View source: R/simulate_diffusion.R
simulate_diffusion | R Documentation |
This function allows users to simulate data using a NBDA model. The user must supply a list of STRAND data objects, a set of parameters, and a series of formulas following standard lm() style syntax.
simulate_diffusion(
long_data,
individual_focal_regression,
social_focal_regression,
social_target_regression,
social_dyad_regression,
individual_focal_parameters,
social_focal_parameters,
social_target_parameters,
social_dyad_parameters,
base_rates,
ces_parameters = list(alpha = 0.95, sigma = 100, eta = 1)
)
long_data |
A list of data objects of class STRAND prepared using the make_strand_data() function. The data objects must include all covariates and trait diffusion data used in the formulas listed below. |
individual_focal_regression |
A formula for the effects of focal predictors on individual learning rate. This should be specified as in lm(), e.g.: ~ Age * Education. |
social_focal_regression |
A formula for the effects of focal predictors on social attention weights. This should be specified as in lm(), e.g.: ~ Age * Education. |
social_target_regression |
A formula for the effects of target predictors on social attention weights. This should be specified as in lm(), e.g.: ~ Age * Education. |
social_dyad_regression |
A formula for the predictors of dyadic relationships on social attention weights. This should be specified as in lm(), e.g.: ~ Kinship + Friendship. |
individual_focal_parameters |
A formula for the effects of focal predictors on individual learning rate.

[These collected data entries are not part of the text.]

/-!
# Bardos–Titi–Wiedemann 2012, Thm. 5 — the Lagrangian side of the barrier: the selected shear
flow is free streaming along straight particle paths (barrier audit, gen 5, of
`ShearFlowViscositySelectionSteps`)

Companion to `Literature/Barriers/AnomalousDissipation/ShearFlowViscositySelection.lean`, whose
barrier block `BardosTitiWiedemann2012_thm5` (Bardos–Titi–Wiedemann, C. R. Math. 350 (2012),
Thm. 5; proved in the tree, `BardosTitiWiedemann2012_thm5_holds`) records, as block (ii), that the
vanishing-viscosity limit of shear data is rough yet conserves energy, so that Eulerian roughness
of a viscosity limit does not imply anomalous dissipation. This file isolates the structural
reason in Lagrangian terms, for ALL measurable profiles `v₁ : T → ℝ`, `v₃ : T² → ℝ`:

* `freeStream v₀ t` — ballistic transport `x ↦ x + t v₀(x)` on `T³` (componentwise mod `1`).
* `shearFlow_freeStream` — **the shear flow is free streaming**: with `v₀ = shearData v₁ v₃` and
  `X_t = freeStream v₀ t`, `v(X_t(x), t) = v₀(x)` for every `x` and `t`: each fluid particle moves
  on the straight line `t ↦ x + t v₀(x)` at its initial velocity (the shear flow solves Euler
  with zero pressure, Bardos–Titi–Wiedemann 2012, §2 (4); DiPerna–Majda 1987).
* `freeStream_shearData_eq_comp` — `X_t` is the composite of two skew translations of `T³`
  (along `e₀` by `t v₁(x₂)`, along `e₂` by `t v₃(x₁,x₂)`), hence
* `measurePreserving_freeStream_shearData` — **`X_t` preserves Lebesgue measure** (it is an
  incompressible Lagrangian flow map) for all measurable `v₁, v₃`, via the general
  `measurePreserving_add_piSingle` (a translation along one coordinate axis by an amount depending
  measurably on the other coordinates preserves Haar measure: Mathlib's
  `MeasurePreserving.skew_product` transported through `MeasurableEquiv.piFinSuccAbove`);
* `freeStream_shearData_bijective` — `X_t` is a bijection of `T³` (particles never collide);
* `lintegral_comp_freeStream_shearData` — change of variables along `X_t`, and
  `lintegral_enorm_sq_shearFlow_freeStream` — `∫|v(X_t x, t)|² dx = ∫|v₀|²`; together they give
  the Lagrangian proof of energy conservation (Bardos–Titi 2010, Thm. 2 (ii)), whose statement is
  the tree's `shearFlow_lintegral_enorm_sq` (Eulerian Fubini proof; not restated).

Reading for the barrier (block (ii) of `BardosTitiWiedemann2012_thm5`): the witnesses are
Eulerian-rough (generic `v₁, v₃ ∈ L²` lie in no Onsager class) but Lagrangian-laminar — an explicit
measure-preserving flow by straight lines, no stretching, no splitting of trajectories. Since the
Navier–Stokes solutions of the shear class are pressureless as well (op. cit., proof of Thm. 5),
the Navier–Stokes fluctuation–dissipation relation of Drivas–Eyink (J. Fluid Mech. 829 (2017),
§5: `ν∫₀ᵗ⟨|∇u|²⟩ = ½⟨Var[u₀(ξ̃_{t,0}) − ∫₀ᵗ∇p(ξ̃_{t,s},s)ds]⟩`) loses its pressure term there and
coincides with the scalar relation of op. cit. §2, for which "anomalous scalar dissipation and
Lagrangian spontaneous stochasticity are … equivalent" (op. cit. §4): inside the shear class,
absence of anomalous ENERGY dissipation is equivalent to asymptotic determinism of the backward
stochastic Lagrangian trajectories sampled on `v₀`. The inference the barrier blocks is therefore
"Eulerian roughness ⇒ anomaly"; Lagrangian formulations ("spontaneous stochasticity / positive
pair dispersion in the limit ⇒ anomaly") are not touched by it (recorded in the `scope_caveats` of
the barrier block by the same audit).

## References

* C. Bardos, E. S. Titi, E. Wiedemann, C. R. Math. Acad. Sci. Paris 350 (2012) 757–760, §2 (4),
  Thm. 5 and its proof (`BardosTitiWiedemann2012`).
* C. Bardos, E. S. Titi, Discrete Contin. Dyn. Syst. Ser. S 3 (2010) 185–197, Thm. 2 (ii),
  Lemma 3 (`BardosTiti2010`).
* T. D. Drivas, G. L. Eyink, J. Fluid Mech. 829 (2017) 153–189 = arXiv:1606.00729, §2 (FDR),
  §4 (equivalence with spontaneous stochasticity, with and without sources), §5 (the
  Navier–Stokes relation and its pressure obstruction) (`DrivasEyink2017`).
* R. J. DiPerna, A. J. Majda, Comm. Math. Phys. 108 (1987) 667–689 (`DiPernaMajda1987`).
-/

open MeasureTheory Set Filter Topology Function
open scoped ENNReal NNReal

This should be specified as in lm(), e.g.: ~ Age * Education. |
social_focal_parameters |
A formula for the effects of focal predictors on social attention weights. This should be specified as in lm(), e.g.: ~ Age * Education. |
social_target_parameters |
A formula for the effects of target predictors on social attention weights. This should be specified as in lm(), e.g.: ~ Age * Education. |
social_dyad_parameters |
A formula for the predictors of dyadic relationships on social attention weights. This should be specified as in lm(), e.g.: ~ Kinship + Friendship. |
base_rates |
The intercept parameters for the individual and then social learing rates on logg-odds scale. |
ces_parameters |
A named list: alpha is the share of social influence owing to i to j ties (which implies 1-alpha is the share due to j to i ties), sigma is the elastisity of substitution, eta is returns to scale. |
A STRAND model object containing the data used, and the Stan results.
## Not run:
fit = fit_NBDA_model(long_data=model_dat,
individual_focal_regression = ~ Age * NoFood,
social_block_regression = ~ Ethnicity,
social_focal_regression = ~ Age * NoFood,
social_target_regression = ~ Age * NoFood,
social_dyad_regression = ~ Relatedness + Friends * SameSex,
mode="mcmc",
stan_mcmc_parameters = list(seed = 1, chains = 1,
parallel_chains = 1, refresh = 1,
iter_warmup = 100, iter_sampling = 100,
max_treedepth = NULL, adapt_delta = NULL)
)
## End(Not run)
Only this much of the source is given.